LTE搭載屋外向けクラウド録画カメラにエッジAI実装 人物を検出/カウント:製品動向
セーフィーは電源のみで設置可能なLTE搭載の屋外向けクラウド録画カメラに、人物検出/人数カウント機能を備えた新モデルを追加する。建設現場全体の進捗管理や稼働人数の最適化、公共空間の交通量調査などに活用できる。
セーフィーは2024年2月13日、電源のみで設置可能なLTE搭載の屋外クラウド録画カメラ「Safie GO(セーフィー ゴー)」シリーズに、人物検出/人数カウント機能を備えた新モデル「Safie GO PTZ(セーフィー ゴー ピーティーゼット)AI」を追加すると発表した。ピンポイントの撮影とエッジAIにより、屋外の現場状況を可視化、定量化する。2024年3月上旬の提供開始を予定している。
i-PROと共同開発した特別仕様、AI搭載で機能強化
Safie GO PTZシリーズは、確認したい場所をパンチルトズーム(PTZ)機能でピンポイントに撮影して、クラウドに保存できる防犯/監視カメラ。敷地面積が広く隅々まで目を配る必要のある大規模な現場でも、遠隔から工程表に合わせた撮影画角の変更や、数十メートル先の状況をフォーカスして把握することなどが可能だ。

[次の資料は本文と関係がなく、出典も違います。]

/-- `LeakyBelow B`: the leaky quarter law for every production threshold `b < B` (so
`stub_leakyQuarterLawCeiling = LeakyBelow (1/4)`, `leaky_eq`). -/
def LeakyBelow (B : ℝ) : Prop :=
  ∀ (C b : ℝ), b < B → ∀ (u : ℝ → EuclideanSpace ℝ (Fin 3) → EuclideanSpace ℝ (Fin 3)), ContDiffOn ℝ (⊤ : ℕ∞) (Function.uncurry u) (Set.Iio 0 ×ˢ Set.univ) ∧ (∀ t < 0, Literature.Analysis.FluidPDE.VectorCalculus.IsDivFree (u t)) ∧ (∀ s t : ℝ, s < t → t < 0 → ∀ x, u t x = Literature.Analysis.FluidPDE.heatFlow (u s) (t-s) x - ∫ τ in Set.Ioo s t, ∫ y, ((-(inner ℝ (x-y) (u τ y) / (2*(t-τ)) * Literature.Analysis.UnboundedOperators.heatKernel (t-τ) (x-y))) • u τ y + (∫ σ in Set.Ioi (t-τ), Literature.Analysis.UnboundedOperators.heatKernel σ (x-y) / (4*σ^2)) • (inner ℝ (x-y) (u τ y) • u τ y + inner ℝ (u τ y) (u τ y) • (x-y) + inner ℝ (x-y) (u τ y) • u τ y) - ((∫ σ in Set.Ioi (t-τ), Literature.Analysis.UnboundedOperators.heatKernel σ (x-y) / (8*σ^3)) * (inner ℝ (x-y) (u τ y) * inner ℝ (x-y) (u τ y))) • (x-y))) ∧ Literature.Analysis.FluidPDE.HasTypeITimeDecay C u ∧ (∀ (x₀ : EuclideanSpace ℝ (Fin 3)) (t₀ r : ℝ), t₀ ≤ 0 → 0 < r → (∀ t, t₀ - r^2 < t → t < t₀ → r⁻¹ * ∫ x in Metric.ball x₀ r, ‖u t x‖^2 ≤ C) ∧ r⁻¹ * ∫ t in Set.Ioo (t₀ - r^2) t₀, ∫ x in Metric.ball x₀ r, ‖fderiv ℝ (u t) x‖^2 ≤ C) → (∀ t < 0, ∀ x, -4 * (((1 / 2 : ℝ) • (Literature.Analysis.FluidPDE.stdMatrix (fderiv ℝ (u t) x : EuclideanSpace ℝ (Fin 3) →ₗ[ℝ] EuclideanSpace ℝ (Fin 3)) + (Literature.Analysis.FluidPDE.stdMatrix (fderiv ℝ (u t) x : EuclideanSpace ℝ (Fin 3) →ₗ[ℝ] EuclideanSpace ℝ (Fin 3)))ᵀ))).det ≤ (2 * b / (-t)) * (∑ i, ∑ j, (((1 / 2 : ℝ) • (Literature.Analysis.FluidPDE.stdMatrix (fderiv ℝ (u t) x : EuclideanSpace ℝ (Fin 3) →ₗ[ℝ] EuclideanSpace ℝ (Fin 3)) + (Literature.Analysis.FluidPDE.stdMatrix (fderiv ℝ (u t) x : EuclideanSpace ℝ (Fin 3) →ₗ[ℝ] EuclideanSpace ℝ (Fin 3)))ᵀ)) i j) ^ 2)) → ∀ t < 0, ∀ x, u t x = 0

/-- Definitional. -/
theorem leaky_eq : S_stub_leakyQuarterLawCeiling = LeakyBelow (1 / 4) := rfl

/-- `MustSqueezeFamily`: the sibling crux's family "`MustSqueezeAt a` for every `a < 1/4`", VERBATIM
the hypothesis `hMS` of the tree's `extremalBiaxialitySubcritical_bootstrap` (Λ-currency). -/
def MustSqueezeFamily : Prop :=
  ∀ a : ℝ, a < 1 / 4 → ∀ (C : ℝ) (u : ℝ → EuclideanSpace ℝ (Fin 3) → EuclideanSpace ℝ (Fin 3)), ContDiffOn ℝ (⊤ : ℕ∞) (Function.uncurry u) (Set.Iio 0 ×ˢ Set.univ) ∧ (∀ t < 0, Literature.Analysis.FluidPDE.VectorCalculus.IsDivFree (u t)) ∧ (∀ s t : ℝ, s < t → t < 0 → ∀ x, u t x = Literature.Analysis.FluidPDE.heatFlow (u s) (t-s) x - ∫ τ in Set.Ioo s t, ∫ y, ((-(inner ℝ (x-y) (u τ y) / (2*(t-τ)) * Literature.Analysis.UnboundedOperators.heatKernel (t-τ) (x-y))) • u τ y + (∫ σ in Set.Ioi (t-τ), Literature.Analysis.UnboundedOperators.heatKernel σ (x-y) / (4*σ^2)) • (inner ℝ (x-y) (u τ y) • u τ y + inner ℝ (u τ y) (u τ y) • (x-y) + inner ℝ (x-y) (u τ y) • u τ y) - ((∫ σ in Set.Ioi (t-τ), Literature.Analysis.UnboundedOperators.heatKernel σ (x-y) / (8*σ^3)) * (inner ℝ (x-y) (u τ y) * inner ℝ (x-y) (u τ y))) • (x-y))) ∧ Literature.Analysis.FluidPDE.HasTypeITimeDecay C u ∧ (∀ (x₀ : EuclideanSpace ℝ (Fin 3)) (t₀ r : ℝ), t₀ ≤ 0 → 0 < r → (∀ t, t₀ - r^2 < t → t < t₀ → r⁻¹ * ∫ x in Metric.ball x₀ r, ‖u t x‖^2 ≤ C) ∧ r⁻¹ * ∫ t in Set.Ioo (t₀ - r^2) t₀, ∫ x in Metric.ball x₀ r, ‖fderiv ℝ (u t) x‖^2 ≤ C) → (∀ t < 0, ∀ x, (∃ v w : EuclideanSpace ℝ (Fin 3), ‖v‖ = 1 ∧ ‖w‖ = 1 ∧ inner ℝ v w = 0 ∧ ∀ α β : ℝ, (-t) * inner ℝ (fderiv ℝ (u t) x (α • v + β • w)) (α • v + β • w) ≤ a * (α^2 + β^2))) → ∀ t < 0, ∀ x, u t x = 0

/-- **What the sibling's Λ-currency family delivers BY NAME: the leaky law only below `1/6`.**
A production ceiling `b` gives `Λ ≤ 3·max(b,0)/2` pointwise (`lerayMiddleStrain_le_of_ceiling`),
which is a `MustSqueezeAt a` hypothesis with `a < 1/4` iff `b < 1/6`. -/
theorem leakyBelow_sixth_of_mustSqueezeFamily (hMS : MustSqueezeFamily) : LeakyBelow (1 / 6) := by
  intro C b hb u hu hceil t ht x
  set a : ℝ := 3 * max b 0 / 2 with ha
  have ha4 : a < 1 / 4 := by
    rw [ha]
    have : max b 0 < 1 / 6 := max_lt hb (by norm_num)
    linarith
  refine hMS a ha4 C u hu (fun s hs y => (lerayMiddleStrain_le_iff hs a).1 ?_) t ht x
  have hs' : 0 < -s := neg_pos.2 hs
  have hb0 : 0 ≤ max b 0 := le_max_right _ _
  -- the ceiling at `b` implies the ceiling at `max b 0`
  have hc := hceil s hs y
  have hσ : 0 ≤ (∑ i, ∑ j, (((1 / 2 : ℝ) • (Literature.Analysis.FluidPDE.stdMatrix (fderiv ℝ (u s) y : EuclideanSpace ℝ (Fin 3) →ₗ[ℝ] EuclideanSpace ℝ (Fin 3)) + (Literature.Analysis.FluidPDE.stdMatrix (fderiv ℝ (u s) y : EuclideanSpace ℝ (Fin 3) →ₗ[ℝ] EuclideanSpace ℝ (Fin 3)))ᵀ)) i j) ^ 2) := by positivity
  have hmono : (2 * b / (-s)) * (∑ i, ∑ j, (((1 / 2 : ℝ) • (Literature.Analysis.FluidPDE.stdMatrix (fderiv ℝ (u s) y : EuclideanSpace ℝ (Fin 3) →ₗ[ℝ] EuclideanSpace ℝ (Fin 3)) + (Literature.Analysis.FluidPDE.stdMatrix (fderiv ℝ (u s) y : EuclideanSpace ℝ (Fin 3) →ₗ[ℝ] EuclideanSpace ℝ (Fin 3)))ᵀ)) i j) ^ 2) ≤ (2 * max b 0 / (-s)) * (∑ i, ∑ j, (((1 / 2 : ℝ) • (Literature.Analysis.FluidPDE.stdMatrix (fderiv ℝ (u s) y : EuclideanSpace ℝ (Fin 3) →ₗ[ℝ] EuclideanSpace ℝ (Fin 3)) + (Literature.Analysis.FluidPDE.stdMatrix (fderiv ℝ (u s) y : EuclideanSpace ℝ (Fin 3) →ₗ[ℝ] EuclideanSpace ℝ (Fin 3)))ᵀ)) i j) ^ 2) := by
    apply mul_le_mul_of_nonneg_right _ hσ
    apply div_le_div_of_nonneg_right _ hs'.le
    linarith [le_max_left b 0]
  have := lerayMiddleStrain_le_of_ceiling hs (hu.2.1 s hs) hb0 y (hc.trans hmono)
  rw [ha]; linarith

新モデルのSafie GO PTZ AIは、セーフィー特別仕様のカメラとして、i-PRO(アイプロ)と共同開発した。エッジAIを新たに備え、「人物検知」や「AI-App(アイアップ)人数カウント」による立ち入りの検知、また、通過人数や立ち入り人数のカウントもできる。
実証で有効性を確認、建設現場や公共空間での交通量調査などで活用できる
使用場面としては、建設現場全体の監視の他、駅前などの公共空間での交通量調査、店舗前通路での歩行者の動向把握などを想定している。新モデルを活用することで、建設現場では特定エリアに人物が侵入したことを検知して、資材の盗難防止や安全管理に役立てられる。公共空間ではカメラ映像内の往来人数を計測することで、対象エリアの人の流れを定量的に把握し、イベント企画やまちづくりの検討などで活用できる。
新製品の提供に先立ち、清水建設、久米設計と連携し、建設現場とにぎわい創出イベントで、Safie GO PTZ AIの効果を検証する実証実験を行った。
清水建設の東京外環自動車道「京葉ジャンクションGランプ工事」では、2023年9月26日〜10月13日にかけて、現場作業員の対象エリア内での稼働状況をカメラ映像から定量的に計測することで、現場作業の進捗と効率性を把握した。Safie GO PTZ AIの通過人数カウント機能や立ち入りカウント機能を活用することで、現場内の各対象エリアでの作業員の稼働状況を把握し、より正確な傾向値を得ることができたという。
また、久米設計による公共空間利活用の社会実験「ゴタンダデシタンダ!!」(にぎわい創出イベント)においては、Safie GO PTZ AIの立ち入りカウント機能により、これまで目視で確認していた来場者の動向を長期間にわたり定量化し、「にぎわい」創出の効果を数値で把握できた。
セーフィーとi-PROは2022年12月、共同開発第1弾としてSafie GO PTZ Plusの提供を開始した。今回発表したモデルはこれに続く第2弾となる。両社は今後も、ユーザーのさらなるニーズに応えられる屋外対応カメラを提供する考えだ。